LLM API Cost Calculator
Estimate API cost, compare models, find your breakeven volume, and see which cloud platforms host each model. Covers 110+ frontier LLMs from OpenAI, Anthropic, Google, Meta, Mistral, xAI, NVIDIA, plus Chinese providers (DeepSeek, Qwen, GLM, Kimi, Yi, Hunyuan, Baichuan).
Pick a model + workload, then hit Calculate to see daily, monthly, and annual costs.
How to use
Pick the provider first — that filters the Model dropdown to only that lab's offerings. Estimate your average input tokens (the prompt) and average output tokens (the response) per request. Set your daily request volume. Optionally tick prompt-caching if you reuse large system prompts, or Batch API if you can tolerate ~24h latency for ~50% off. The result panel shows the cost per request, daily/monthly/annual projections, the cheapest equivalent frontier model, and a 5-model leaderboard so you can see whether you're overpaying.
Formula
Per-request cost = (input_tokens / 1,000,000) × input_price + (output_tokens / 1,000,000) × output_price. Cached input swaps in the cached_input_price for the cached portion. Batch API multiplies the whole thing by (1 − batch_discount). Daily = per-request × requests_per_day. Monthly = daily × 30. Annual = daily × 365.
Assumptions
- •Pricing is sourced from each provider's official pricing page on the date noted in the data refresh tag. Pricing changes monthly; verify against the source URL before committing to large workloads.
- •A 30-day month and 365-day year are used — actual monthly cost will vary by ±3% depending on the calendar month.
- •Batch API discount is applied uniformly when ticked. Some providers charge separately for image / function-calling tokens; this calc covers text-only pricing.

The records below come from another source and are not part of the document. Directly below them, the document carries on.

/-- **(H2) AT THE SCALE `1/|V|`:** eventually in `L`, for `|j| ≤ k`, the Perron amplitude `a` of sector `j` and every
translation-invariant unit real amplitude `φ` of that sector: `(C/|V|)·(1 − ⟨a, φ⟩²) ≤ ⟨φ, Hφ⟩ − E(j)` (`|V| = L²`; the symmetric
`k = 0` sector gap times the volume is `≥ C`; the SEP / Anderson-tower scale).
[conjecture: theory seat hubbard-h0-rotor-theory-1, cycle 12, memo §184(j) hypothesis (H2-V'); OPEN] -/
def SymmetricSectorGapInvV (Δ C : ℝ) (k : ℕ) : Prop :=
  ∀ᶠ L : ℕ in atTop, ∀ [NeZero L], ∀ j : ℤ, |j| ≤ (k : ℤ) →
    ∀ a φ : TensorIndex (TorusSite 2 L) 2 → ℝ,
      IsPerronSectorGroundAmplitude L Δ (j : ℝ) a →
      cplx L φ ∈ spinZSector (Λ := TorusSite 2 L) 1 (j : ℝ) →
      (∀ v σ, φ (shiftCfg L v σ) = φ σ) → ∑ σ, φ σ ^ 2 = 1 →
        C / (Fintype.card (TorusSite 2 L) : ℝ) * (1 - (∑ σ, a σ * φ σ) ^ 2) ≤ energyQ L Δ φ - sectorE L Δ (j : ℝ)

/-- a `c₁/L` gap (the tree's (H2)) implies every `C/|V|` gap eventually (`C/L² ≤ c₁/L` for `L ≥ C/c₁`). [folklore] -/
theorem symmetricSectorGapInvV_of_symmetricSectorGap {Δ c₁ C : ℝ} {k : ℕ} (hc₁ : 0 < c₁)
    (h : SymmetricSectorGap Δ c₁ k) : SymmetricSectorGapInvV Δ C k := by
  have hT : ∀ᶠ L : ℕ in atTop, C ≤ c₁ * (L : ℝ) :=
    (Tendsto.const_mul_atTop hc₁ tendsto_natCast_atTop_atTop).eventually_ge_atTop C
  filter_upwards [h, hT] with L hL hTL
  intro _ j hj a φ ha hφ hinv hunit
  have h1 := hL j hj a φ ha hφ hinv hunit
  have hcard : (Fintype.card (TorusSite 2 L) : ℝ) = (L : ℝ) ^ 2 := by
    rw [Fintype.card_fun, ZMod.card, Fintype.card_fin]; push_cast; ring
  have hLpos : (0 : ℝ) < L := by
    have : (1 : ℝ) ≤ L := by exact_mod_cast Nat.one_le_iff_ne_zero.mpr (NeZero.ne L)
    linarith
  have hov : (∑ σ, a σ * φ σ) ^ 2 ≤ 1 := by
    have hcs := Finset.sum_mul_sq_le_sq_mul_sq (Finset.univ) a φ
    rw [ha.unit, hunit] at hcs; simpa using hcs
  have hfac : 0 ≤ 1 - (∑ σ, a σ * φ σ) ^ 2 := by linarith
  have hle : C / (Fintype.card (TorusSite 2 L) : ℝ) ≤ c₁ / (L : ℝ) := by
    rw [hcard, div_le_div_iff₀ (by positivity) hLpos]
    nlinarith
  exact le_trans (mul_le_mul_of_nonneg_right hle hfac) h1

variable {L : ℕ}
import Mathlib
import HarnessLib
import Summits.Ventures.LatticeQCDFlow.Exactness.SymmetricMetropolis
import Summits.Ventures.LatticeQCDFlow.Exactness.InvariantComposition
import Summits.Ventures.LatticeQCDFlow.Exactness.RefreshScan
import Summits.Ventures.LatticeQCDFlow.Exactness.CompactHaar
import Summits.Ventures.LatticeQCDFlow.Exactness.SphereSpreading
import Literature.MathematicalPhysics.QuantumFieldTheory.ContinuumLimitsYM2ConvolutionProofs

/-!
# Small kicks cover a connected compact group: some number of random-walk steps dominates a multiple of Haar measure

HONEST FRAMING: exact (Metropolis-corrected) sampling algorithms for lattice gauge theory;
figures of merit are autocorrelation/cost numbers at stated couplings and volumes; no
continuum-physics claim.

Venture `LatticeQCDFlow` (cell pub-lqcd), topic `Exactness`, FANOUT row 9 (eng-latcore, the
engine `latflow.core`: the N-hit link Metropolis `U ← exp(X) U` of `updates.sweep_metropolis`,
`sun_2d.sweep_metropolis`, whose kicks `exp(X)` do NOT commute on `SU(N)`).  NEW WORK of the cell
over Mathlib (Haar measure, Urysohn's lemma, open subgroups of connected groups) and the tree
(`SymmetricMetropolis.lean`: `mulWalk`, `lintegral_mulWalk`; `InvariantComposition.lean`: `nHit`;
`RefreshScan.lean`: `comp_minorised`, `minorised_comp_left`; `CompactHaar.lean`: Haar of a compact
group is right invariant; `SphereSpreading.lean`: `measure_smul_le_smul_of_le`; the Literature
group convolution `haarConv` with its continuity, used as a tool — no published statement is
invoked).  Nothing here is cited as a fact.  Printed counterparts, NAMED ONLY: Kawada–Itô 1940
(powers of an adapted measure on a connected compact group), Meyn–Tweedie 1993 ch. 16 (small sets).

THE GROUP-CONVOLUTION COVERING LEMMA that `U1MetropolisLinkErgodic.lean` names as the missing
input for `SU(2)`.  On `U(1)` the tree doubles box-uniform kicks explicitly
(`UniformKickDoubling.lean`); here `G` is any CONNECTED COMPACT second-countable group with its Haar
probability `μ`, and the statement is qualitative (some number of kicks, some constant):
* §1 `mulWalk_apply`, **`smul_nHit_mulWalk_le`** — if the step law `ν` dominates `c · ρ` then
  `n` steps of `ν` dominate `c^n ×` `n` steps of `ρ`; `haar_invariant_mulWalk`;
  `nHit_mulWalk_minorised_of_le` — once `k` kicks dominate `δ ·` Haar, so do `n ≥ k` kicks.
* §2 (with the Literature group convolution `haarConv k f x = ∫ k(h) f(h⁻¹x) dμ(h)` of
  `QuantumLattice.HeatKernelGroupConvolutionProofs` and its convolution powers `(φ ⋆)^[n] φ` of
  `ContinuumLimitsYM2ConvolutionProofs` — continuity and non-negativity imported)
  `haarConv_pos_mul` — `(f ⋆ g)(ab) > 0` when `f(a), g(b) > 0`, `f, g ≥ 0` continuous;
  **`haarConv_iterate_pos_of_mem_pow`** — the density `(φ ⋆)^[n] φ` of `n + 1` kicks of law `φμ`
  is positive on the set power `{φ > 0}^(n+1)`.
* §3 **`exists_pow_eq_univ`** — an open symmetric neighbourhood `W` of `1` in a connected compact
  group has a power `W^(N+1) = G` (`⋃ₙ Wⁿ` is an open, hence closed, subgroup; compactness).
* §4 **`withDensity_bind_mulWalk_withDensity`** (right invariance + Tonelli),
  **`map_withDensity_haarConv_iterate`** — `n + 1` kicks of law `φμ` from `u` have the law
  `((φ ⋆)^[n] φ · μ) ∘ (·u)⁻¹`.
* §5 **`exists_nHit_mulWalk_minorised_of_density`** — if `ν ≥ c · φμ` for a continuous `φ ≥ 0`
  with `φ(1) > 0`, then SOME number `k` of `ν`-kicks dominates `δ ·` Haar from EVERY start
  (`δ > 0`); **`exists_nHit_mulWalk_minorised`** — the same for `ν ≥ c · μ|_V`, `V` any
  neighbourhood of `1` (Urysohn): what makes an N-hit Metropolis link update Doeblin.

NOT CLAIMED: any value of `k` or `δ` (compactness argument); non-compact or disconnected groups
(false there); the sweep over links (separate file).
-/

noncomputable section

namespace Summit.Ventures.LatticeQCDFlow.Exactness

open MeasureTheory ProbabilityTheory Set Filter Topology Function
open Literature.MathematicalPhysics.QuantumFieldTheory (haarProbability continuous_haarConv_iterate haarConv_iterate_nonneg)
open Literature.MathematicalPhysics.QuantumLattice (haarConv haarConv_apply haarConv_eq_integral_mul_inv)
open scoped ENNReal Pointwise

/-! ## §1 The random-walk kernel: formula, monotonicity in the step law, powers -/

section Walk

variable {G : Type*} [Group G] [MeasurableSpace G] [MeasurableMul₂ G]

/-- `mulWalk ρ u` is the image of the step law under `X ↦ X * u`. -/
theorem mulWalk_apply (ρ : Measure G) [SFinite ρ] (u : G) : mulWalk ρ u = ρ.map (· * u) := by
  ext s hs
  rw [← lintegral_indicator_one hs, lintegral_mulWalk ρ u (measurable_one.indicator hs),
    Measure.map_apply (measurable_mul_const u) hs, ← lintegral_indicator_one (measurable_mul_const u hs)]
  rfl

/-- **Monotone and homogeneous in the step law**: `c • ρ ≤ ν` gives `c • law(X u) ≤ law(Y u)`. -/
theorem smul_mulWalk_le {ρ ν : Measure G} [SFinite ρ] [SFinite ν] {c : ℝ≥0∞} (h : c • ρ ≤ ν) (u : G) :
    c • mulWalk ρ u ≤ mulWalk ν u := by
  rw [mulWalk_apply, mulWalk_apply, ← Measure.map_smul]
  exact Measure.map_mono h (measurable_mul_const u)

/-- **Powers**: if one `ν`-kick dominates `c ×` one `ρ`-kick, `n` kicks dominate `c^n ×` `n` kicks. -/
theorem smul_nHit_mulWalk_le {ρ ν : Measure G} [SFinite ρ] [SFinite ν] {c : ℝ≥0∞} (h : c • ρ ≤ ν) :
    ∀ (n : ℕ) (u : G), c ^ n • nHit (mulWalk ρ) n u ≤ nHit (mulWalk ν) n u
  | 0, u => by simp
  | n + 1, u => by
      rw [nHit_succ, nHit_succ, pow_succ]
      exact comp_minorised (smul_nHit_mulWalk_le h n) (smul_mulWalk_le h) u

/-- Kicking after a right translation is right-translating after the kick: `X·(Z u) = (X Z)·u`. -/
theorem bind_mulWalk_map_mul_right (ρ σ : Measure G) [SFinite ρ] [SFinite σ] (u : G) :
    (σ.map (· * u)).bind (mulWalk ρ) = (σ.bind (mulWalk ρ)).map (· * u) := by
  ext s hs
  have hsu : MeasurableSet ((· * u) ⁻¹' s) := measurable_mul_const u hs
  rw [Measure.bind_apply hs (Kernel.aemeasurable _),
    lintegral_map (Kernel.measurable_coe _ hs) (measurable_mul_const u),
    Measure.map_apply (measurable_mul_const u) hs, Measure.bind_apply hsu (Kernel.aemeasurable _)]
  refine lintegral_congr fun y => ?_
  rw [mulWalk_apply, mulWalk_apply, Measure.map_apply (measurable_mul_const _) hs,
    Measure.map_apply (measurable_mul_const _) hsu]
  congr 1
  ext X
  simp only [mem_preimage, mul_assoc]

end Walk

section HaarWalk

variable {G : Type*} [TopologicalSpace G] [Group G] [IsTopologicalGroup G] [CompactSpace G]
  [MeasurableSpace G] [BorelSpace G] [SecondCountableTopology G]

/-- **Haar measure is invariant under any kick** `u ↦ X u`, `X ∼ ρ` (left invariance, Tonelli). -/
theorem haar_invariant_mulWalk (ρ : Measure G) [IsProbabilityMeasure ρ] :
    Kernel.Invariant (mulWalk ρ) (haarProbability G) := by
  change (haarProbability G).bind ⇑(mulWalk ρ) = haarProbability G
  ext s hs
  rw [Measure.bind_apply hs (Kernel.aemeasurable _)]
  have h : ∀ u : G, mulWalk ρ u s = ∫⁻ X, s.indicator 1 (X * u) ∂ρ := fun u => by
    rw [← lintegral_indicator_one hs, lintegral_mulWalk _ u (measurable_one.indicator hs)]
  have hin : ∀ X : G, ∫⁻ u, s.indicator (1 : G → ℝ≥0∞) (X * u) ∂(haarProbability G) =
      haarProbability G s := fun X => by
    rw [show (fun u => s.indicator (1 : G → ℝ≥0∞) (X * u)) = fun u => ((X * ·) ⁻¹' s).indicator 1 u
      from rfl, lintegral_indicator_one (measurable_const_mul X hs), measure_preimage_mul]
  simp_rw [h]
  rw [lintegral_lintegral_swap (show Measurable (fun q : G × G => s.indicator (1 : G → ℝ≥0∞)
    (q.2 * q.1)) from (measurable_one.indicator hs).comp (measurable_snd.mul measurable_fst)).aemeasurable]
  simp_rw [hin]
  rw [MeasureTheory.lintegral_const, measure_univ, mul_one]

- •Cached input pricing applies only to the cached portion of input tokens. Fresh tokens within the same request still use the standard input rate.
- •Cost-comparison "cheapest frontier" is defined as any model with MMLU ≥ 80. That's a coarse proxy — for code or vision workloads, swap based on HumanEval / MMMU instead (see the Comparison tab).
FAQ
How do I count tokens before I run the request?
Use the official tokeniser from each provider: tiktoken for OpenAI, anthropic.count_tokens for Anthropic, the Vertex AI count_tokens endpoint for Gemini. Rough estimate: 1 token ≈ 4 English characters or ¾ of a word. Code is more token-dense than prose.
Why is output so much more expensive than input?
Output tokens require sequential decoding — the model generates them one at a time, and each one occupies GPU compute. Input tokens are processed in parallel during the prefill phase, which is much cheaper. Most frontier models price output 3–5× higher than input.
Should I use the Batch API?
Yes if your workload tolerates ~24h latency. The 50% discount is real and is the biggest single lever to reduce LLM costs. Common batch use cases: nightly content moderation, document summarisation pipelines, embeddings backfills.
How does prompt caching affect cost?
Anthropic prompt-cache and OpenAI cached-input charge 10–25% of the standard input rate for tokens that hit the cache. If you have a large stable system prompt (e.g. > 1,000 tokens) reused across requests, caching can drop your input bill by 50–80%.